---------- Records for the task
import Summits.RiemannHypothesis.RiemannHypothesis.Theorems.WeilTwoPrimeDeflM80PDef
import Summits.RiemannHypothesis.RiemannHypothesis.Theorems.WeilTwoPrimeDeflM80PDataPE33
import Literature.NumberTheory.LFunctions.WeilBlockRowsR
import HarnessLib

/-!
# Even-sector deflated two-prime certificate M80P: the materialized even block agrees with `P_r + Σ μ ĉ ĉᵀ`, rows 0–9

`WeilCert.checkPmRowG` for certificate M80P (even block), by `decide +kernel`. Pure proof file; nothing is asserted.
-/

set_option linter.dupNamespace false

noncomputable section

namespace Summit.RiemannHypothesis.RiemannHypothesis.Theorems.EvenWinsBeyondArch

open Literature.NumberTheory.LFunctions

set_option maxHeartbeats 0 in
/-- Row 0 of the materialized even block is row 0 of `P_r + Σ μ ĉ ĉᵀ` (certificate M80P). [folklore] -/
theorem checkPmRowG0_0_weilCertDeflM80P : weilCertDeflM80PBase.checkPmRowG weilCertDeflM80PP weilCertDeflM80PPmE 0 0 = true := by
  decide +kernel

set_option maxHeartbeats 0 in
/-- Row 1 of the materialized even block is row 1 of `P_r + Σ μ ĉ ĉᵀ` (certificate M80P). [folklore] -/
theorem checkPmRowG0_1_weilCertDeflM80P : weilCertDeflM80PBase.checkPmRowG weilCertDeflM80PP weilCertDeflM80PPmE 0 1 = true := by
  decide +kernel

set_option maxHeartbeats 0 in
/-- Row 2 of the materialized even block is row 2 of `P_r + Σ μ ĉ ĉᵀ` (certificate M80P). [folklore] -/
theorem checkPmRowG0_2_weilCertDeflM80P : weilCertDeflM80PBase.checkPmRowG weilCertDeflM80PP weilCertDeflM80PPmE 0 2 = true := by
  decide +kernel

set_option maxHeartbeats 0 in
/-- Row 3 of the materialized even block is row 3 of `P_r + Σ μ ĉ ĉᵀ` (certificate M80P). [folklore] -/
theorem checkPmRowG0_3_weilCertDeflM80P : weilCertDeflM80PBase.checkPmRowG weilCertDeflM80PP weilCertDeflM80PPmE 0 3 = true := by
  decide +kernel

set_option maxHeartbeats 0 in
/-- Row 4 of the materialized even block is row 4 of `P_r + Σ μ ĉ ĉᵀ` (certificate M80P). [folklore] -/
theorem checkPmRowG0_4_weilCertDeflM80P : weilCertDeflM80PBase.checkPmRowG weilCertDeflM80PP weilCertDeflM80PPmE 0 4 = true := by
  decide +kernel

set_option maxHeartbeats 0 in
/-- Row 5 of the materialized even block is row 5 of `P_r + Σ μ ĉ ĉᵀ` (certificate M80P). [folklore] -/
theorem checkPmRowG0_5_weilCertDeflM80P : weilCertDeflM80PBase.checkPmRowG weilCertDeflM80PP weilCertDeflM80PPmE 0 5 = true := by
  decide +kernel

set_option maxHeartbeats 0 in
/-- Row 6 of the materialized even block is row 6 of `P_r + Σ μ ĉ ĉᵀ` (certificate M80P). [folklore] -/
theorem checkPmRowG0_6_weilCertDeflM80P : weilCertDeflM80PBase.checkPmRowG weilCertDeflM80PP weilCertDeflM80PPmE 0 6 = true := by
  decide +kernel

set_option maxHeartbeats 0 in
/-- Row 7 of the materialized even block is row 7 of `P_r + Σ μ ĉ ĉᵀ` (certificate M80P). [folklore] -/
theorem checkPmRowG0_7_weilCertDeflM80P : weilCertDeflM80PBase.checkPmRowG weilCertDeflM80PP weilCertDeflM80PPmE 0 7 = true := by
  decide +kernel

set_option maxHeartbeats 0 in
/-- Row 8 of the materialized even block is row 8 of `P_r + Σ μ ĉ ĉᵀ` (certificate M80P). [folklore] -/
theorem checkPmRowG0_8_weilCertDeflM80P : weilCertDeflM80PBase.checkPmRowG weilCertDeflM80PP weilCertDeflM80PPmE 0 8 = true := by
  decide +kernel

set_option maxHeartbeats 0 in
/-- Row 9 of the materialized even block is row 9 of `P_r + Σ μ ĉ ĉᵀ` (certificate M80P). [folklore] -/
theorem checkPmRowG0_9_weilCertDeflM80P : weilCertDeflM80PBase.checkPmRowG weilCertDeflM80PP weilCertDeflM80PPmE 0 9 = true := by
  decide +kernel


end Summit.RiemannHypothesis.RiemannHypothesis.Theorems.EvenWinsBeyondArch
--------------------
* [Brief]
Write down exactly every line of the material above up to and including the line containing "noncomputable section".

* [Problem solution]
import Summits.RiemannHypothesis.RiemannHypothesis.Theorems.WeilTwoPrimeDeflM80PDef
import Summits.RiemannHypothesis.RiemannHypothesis.Theorems.WeilTwoPrimeDeflM80PDataPE33
import Literature.NumberTheory.LFunctions.WeilBlockRowsR
import HarnessLib

/-!
# Even-sector deflated two-prime certificate M80P: the materialized even block agrees with `P_r + Σ μ ĉ ĉᵀ`, rows 0–9

`WeilCert.checkPmRowG` for certificate M80P (even block), by `decide +kernel`. Pure proof file; nothing is asserted.
-/

set_option linter.dupNamespace false

noncomputable section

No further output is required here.